Software as a Service (SaaS): what international tax law says about the fast-growing model


With the rapid development of cloud computing over the last decade, software companies are moving away from traditional software deployment models and increasingly offering the Software as a Service (SaaS) model. This model can offer businesses much more flexibility and efficiency, but it is important to pay attention to the nuances related to tax regulation.

The most popular example of a SaaS model is a cloud subscription contract, where users are given online access to applications hosted on a remote server. The software can be accessed from any device with an internet connection and does not need to be installed and maintained on local computers. This allows companies to reduce the cost of software licences and maintenance, saving resources that would otherwise be spent on IT system administration. Moreover, SaaS-based applications are often more secure because they are hosted on a secure server and are updated regularly.

According to the market research firm Fortune Business Insights, the global SaaS market was worth  USD 237 billion in 2023. It is forecast to grow at an average annual rate of more than 18%, with a market value approaching USD 1 trillion in 2025.

However, as Raimond Seniut, a lawyer at NOOR, points out, the trend towards SaaS contracts raises a number of international tax issues for both software providers and buyers. One of the main issues is the nature of the payments received under a SaaS contract. This is important because it determines how income from a SaaS contract is taxed and whether such payments should be subject to tax exemption.

Characterisation: royalties or business income?

“With regard to payments under a SaaS contract, the most important question to answer is whether the payment qualifies as royalties (i.e. payment for the authorisation to use intellectual property rights) or as revenue for services? While it may seem straightforward to determine the nature of payments for software, in practice it can be difficult for a number of reasons. There are no clear guidelines on how income from a software contract should be classified in most countries, including Lithuania, especially if it is a SaaS contract”, said Seniut.

In Lithuania, as in many other countries around the world with which Lithuania has tax treaties, the Organisation for Economic Co-operation and Development (OECD) definition of royalties applies.

While this definition covers a wide range of payments, the law does not specifically mention “software”, let alone payments under a SaaS contract.

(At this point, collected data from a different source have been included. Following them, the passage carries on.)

import Literature.Computability.Learning.ColumnDesignTables
import Literature.Computability.Learning.ModpDesignFP
import HarnessLib

/-!
# The `AC⁰[p]` learner: its NW design is a column design (tables of the NW predictor)

Groundwork for the named fact `Literature.Computability.Learning.cikk_learn_AC0Mod` (CIKK 2016,
Cor. 5.4). The learner's `AC⁰[p]`-computable NW design `designP = designC 𝔭 t` over `𝔽_p[X]/(P)`
(`GFDesignConcrete.lean`, CIKK Thm. 3.3/3.6), with blocks of any size `n' ≤ pᵗ` indexed by
`Fin (2^ℓ)`, is a COLUMN design in the sense of `ColumnDesignTables.lean`: block `i` is the graph
`τ ↦ (τ, colVal i τ)` with `colVal` the column program `colValL` of `GFDesignList.lean`
(`designP_val`, `isColumnDesign_designP`). The generic layer of `ColumnDesignTables.lean`
(`ColDesign.matching/idxOf/patInput/tableList/…` at `cv := Modp.colVal (𝔭 ^ t) ℓ`) then gives the
tables of the NW predictor: `card_matching_le` and `nwPredictor_eq_predictOfTables` are its
specialisations to this design (CIKK §2.4).

## References

* M. Carmosino, R. Impagliazzo, V. Kabanets, A. Kolokolova, *Learning algorithms from natural
  proofs*, CCC 2016, §2.4 (NW reconstruction algorithm), §3.1, Thm. 3.3, Thm. 3.6
  [CarmosinoImpagliazzoKabanetsKolokolova2016].
-/

namespace Literature.Computability.Learning

namespace Modp

open Literature.Computability.Complexity Literature.Computability.MetaComplexity
  Literature.Computability.MetaComplexity.GFDesign Literature.Computability.Cryptography _root_.Computability Finset

section Tables

variable [P : PrimeP] {t n' ℓ : ℕ} (ht : t ≠ 0) (hn : n' ≤ 𝔭 ^ t)

/-- **The learner's NW design**: the `AC⁰[p]`-computable design `designC` over `𝔽_p[X]/(P)`,
`pᵗ ≥ n'`, with blocks of size `n'` (the inputs of the amplified function) indexed by `Fin (2^ℓ)`
through the standard enumeration of `{0,1}^ℓ`. [cite: CarmosinoImpagliazzoKabanetsKolokolova2016, Thm. 3.3 / Thm. 3.6] -/
noncomputable def designP {t : ℕ} (ht : t ≠ 0) (n' ℓ : ℕ) (hn : n' ≤ 𝔭 ^ t) :
    Fin (2 ^ ℓ) → (Fin n' ↪ Fin (𝔭 ^ t * 𝔭 ^ t)) :=
  fun i => designC 𝔭 ht n' ℓ hn ((boolFunEquivFin ℓ).symm i)

/-- The learner's design is an NW design with intersections `≤ ℓ`. [cite: CarmosinoImpagliazzoKabanetsKolokolova2016, Thm. 3.3] -/
theorem isNWDesign_designP {t : ℕ} (ht : t ≠ 0) (n' ℓ : ℕ) (hn : n' ≤ 𝔭 ^ t) :
    IsNWDesign ℓ (designP ht n' ℓ hn) :=
  (isNWDesign_designC 𝔭 ht n' ℓ hn).comp_injective (boolFunEquivFin ℓ).symm.injective

/-- The NW output `g_z` of the learner's generator for the hard function `g`, read as an
`ℓ`-variate function, is `v ↦ g(z|_{S_v})`. [folklore] -/
theorem nwGenerator_designP_comp {t : ℕ} (ht : t ≠ 0) (n' ℓ : ℕ) (hn : n' ≤ 𝔭 ^ t)
    (g : (Fin n' → Bool) → Bool) (z : Fin (𝔭 ^ t * 𝔭 ^ t) → Bool) :
    (nwGenerator (designP ht n' ℓ hn) g z) ∘ boolFunEquivFin ℓ = fun v => g (z ∘ designC 𝔭 ht n' ℓ hn v) := by
  funext v
  simp [designP, nwGenerator]

/-- The column value of block `i` at column `τ`: the column program `colValL` of the design on the
bit string of `i` (`Q` the field size). [cite: CarmosinoImpagliazzoKabanetsKolokolova2016, §3.1 / Thm. 3.6] -/
def colVal (Q ℓ : ℕ) (i : Fin (2 ^ ℓ)) (τ : ℕ) : ℕ :=
  colValL 𝔭 Q ℓ (List.ofFn ((boolFunEquivFin ℓ).symm i)) τ

include ht hn in
/-- The position of the learner's design in column `τ`. [folklore] -/
theorem designP_val (i : Fin (2 ^ ℓ)) (τ : Fin n') :
    ((designP ht n' ℓ hn i τ : Fin (𝔭 ^ t * 𝔭 ^ t)) : ℕ) = colVal (𝔭 ^ t) ℓ i τ + 𝔭 ^ t * τ := by
  rw [designP, designC_val_colValL]; rfl

include ht hn in
/-- **The learner's design is a column design** with column values `colVal (pᵗ) ℓ`: two positions
coincide iff they are in the same column with matching column values. [folklore] -/
theorem isColumnDesign_designP : ColDesign.IsColumnDesign (colVal (𝔭 ^ t) ℓ) (designP ht n' ℓ hn) := by
  intro i j s τ
  have hq : 0 < 𝔭 ^ t := pow_pos P.prime.pos t
  rw [Fin.ext_iff, designP_val ht hn, designP_val ht hn, ColDesign.colMatch]
  have h1 : colVal (𝔭 ^ t) ℓ i s < 𝔭 ^ t := colValL_lt 𝔭 hq _ _ _
  have h2 : colVal (𝔭 ^ t) ℓ j τ < 𝔭 ^ t := colValL_lt 𝔭 hq _ _ _
  constructor
  · intro h
    have hs : (s : ℕ) = τ := by
      have := congrArg (· / 𝔭 ^ t) h
      simp only [Nat.add_mul_div_left _ _ hq, Nat.div_eq_of_lt h1, Nat.div_eq_of_lt h2,
        zero_add] at this
      exact this
    obtain rfl : s = τ := Fin.ext hs
    exact ⟨rfl, Nat.add_right_cancel h⟩
  · rintro ⟨rfl, h⟩
    rw [h]

include ht hn in
/-- **Design property**: distinct blocks of the learner's design match in at most `ℓ` columns.
[cite: CarmosinoImpagliazzoKabanetsKolokolova2016, §3.1 (Thm. 3.3)] -/
theorem card_matching_le {i j : Fin (2 ^ ℓ)} (hij : i ≠ j) :
    (ColDesign.matching (colVal (𝔭 ^ t) ℓ) n' i j).card ≤ ℓ :=
  ColDesign.card_matching_le (isColumnDesign_designP ht hn) (isNWDesign_designP ht n' ℓ hn) hij

/-- **The NW predictor of the learner is `predictOfTables`** with the tables `ColDesign.tableList`
and the indices `ColDesign.idxOf` of its column design.
[cite: CarmosinoImpagliazzoKabanetsKolokolova2016, Thm. 2.11 (reconstruction algorithm)] -/
theorem nwPredictor_eq_predictOfTables (D : (Fin (2 ^ ℓ) → Bool) → Bool) (i : Fin (2 ^ ℓ))
    (z : Fin (𝔭 ^ t * 𝔭 ^ t) → Bool) (w : Fin (2 ^ ℓ) → Bool) (x : Fin n' → Bool) (g : (Fin n' → Bool) → Bool) :
    nwPredictor (designP ht n' ℓ hn) g D i z w x =
      predictOfTables D i (fun j => ColDesign.tableList (colVal (𝔭 ^ t) ℓ) (designP ht n' ℓ hn) g i j z)
        (fun j => ColDesign.idxOf (colVal (𝔭 ^ t) ℓ) n' i j x) w :=
  ColDesign.nwPredictor_eq_predictOfTables (isColumnDesign_designP ht hn) D i z w x g

end Tables

end Modp

end Literature.Computability.Learning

“To help taxpayers in this area, Lithuania has adopted the OECD’s ‘rights-based approach’ model, according to which payments for the right to use copyright are royalties and payments for copyrighted products, such as ready-to-use software, are income from the provision of services or the sale of products,” added Seinut.

Tax implications

In Lithuania, royalties are subject to a 10% withholding tax, i.e. the royalty payer must pay 10% of the royalty amount to the Lithuanian Tax Revenue Service. However, the amount of this withholding tax may be reduced under double taxation treaties already in place.

Seinut explains, “On the other hand, if the income is classified as income from the sale of services or products, it would only be taxed in Lithuania if the seller has a permanent establishment in Lithuania. Therefore, if the supplier does not have a permanent establishment in Lithuania, such income will not be taxed in Lithuania and will not be subject to withholding tax.”

He stresses that if the buyer of the software does not apply the rules on withholding tax correctly, the buyer is liable for the unpaid tax, not the seller. In such a case, the buyer could also be penalised for late payment of the tax and for late filing of the relevant declarations (without being able to claim damages from the seller). For this reason, a buyer of software may be tempted to treat all payments under software contracts as royalties and to apply withholding tax, despite the fact that such payments may be treated as income from the supply of services or sale of products.

“On the other hand, the misclassification of payments as royalties by software vendors does not justify the application of the withholding tax provisions. The process of recovering incorrectly withheld tax is often lengthy and costly. There is also a risk of double taxation if the vendor’s home country classifies the payment as income from the supply of services or the sale of products and does not allow a foreign withholding tax credit,” added Seniut.

How to manage income tax withholding risks

The NOOR lawyer points out that when entering into SaaS contracts, it is important to discuss and spell out in detail the most important provisions of the contract, in particular the terms relating to the rights granted to the software, the method of delivery (electronic or otherwise), customisation options, additional services, and the payment terms.

“There is no doubt that the description of software payments is often complex and complicated. It requires special attention and legal assessment to mitigate the risks both at the contract negotiation stage and when there are doubts about the classification of individual payments. In this case, it is important to properly structure the provisions of the software supply contract and to assess the type of income to which the payments under the contract are attributed.”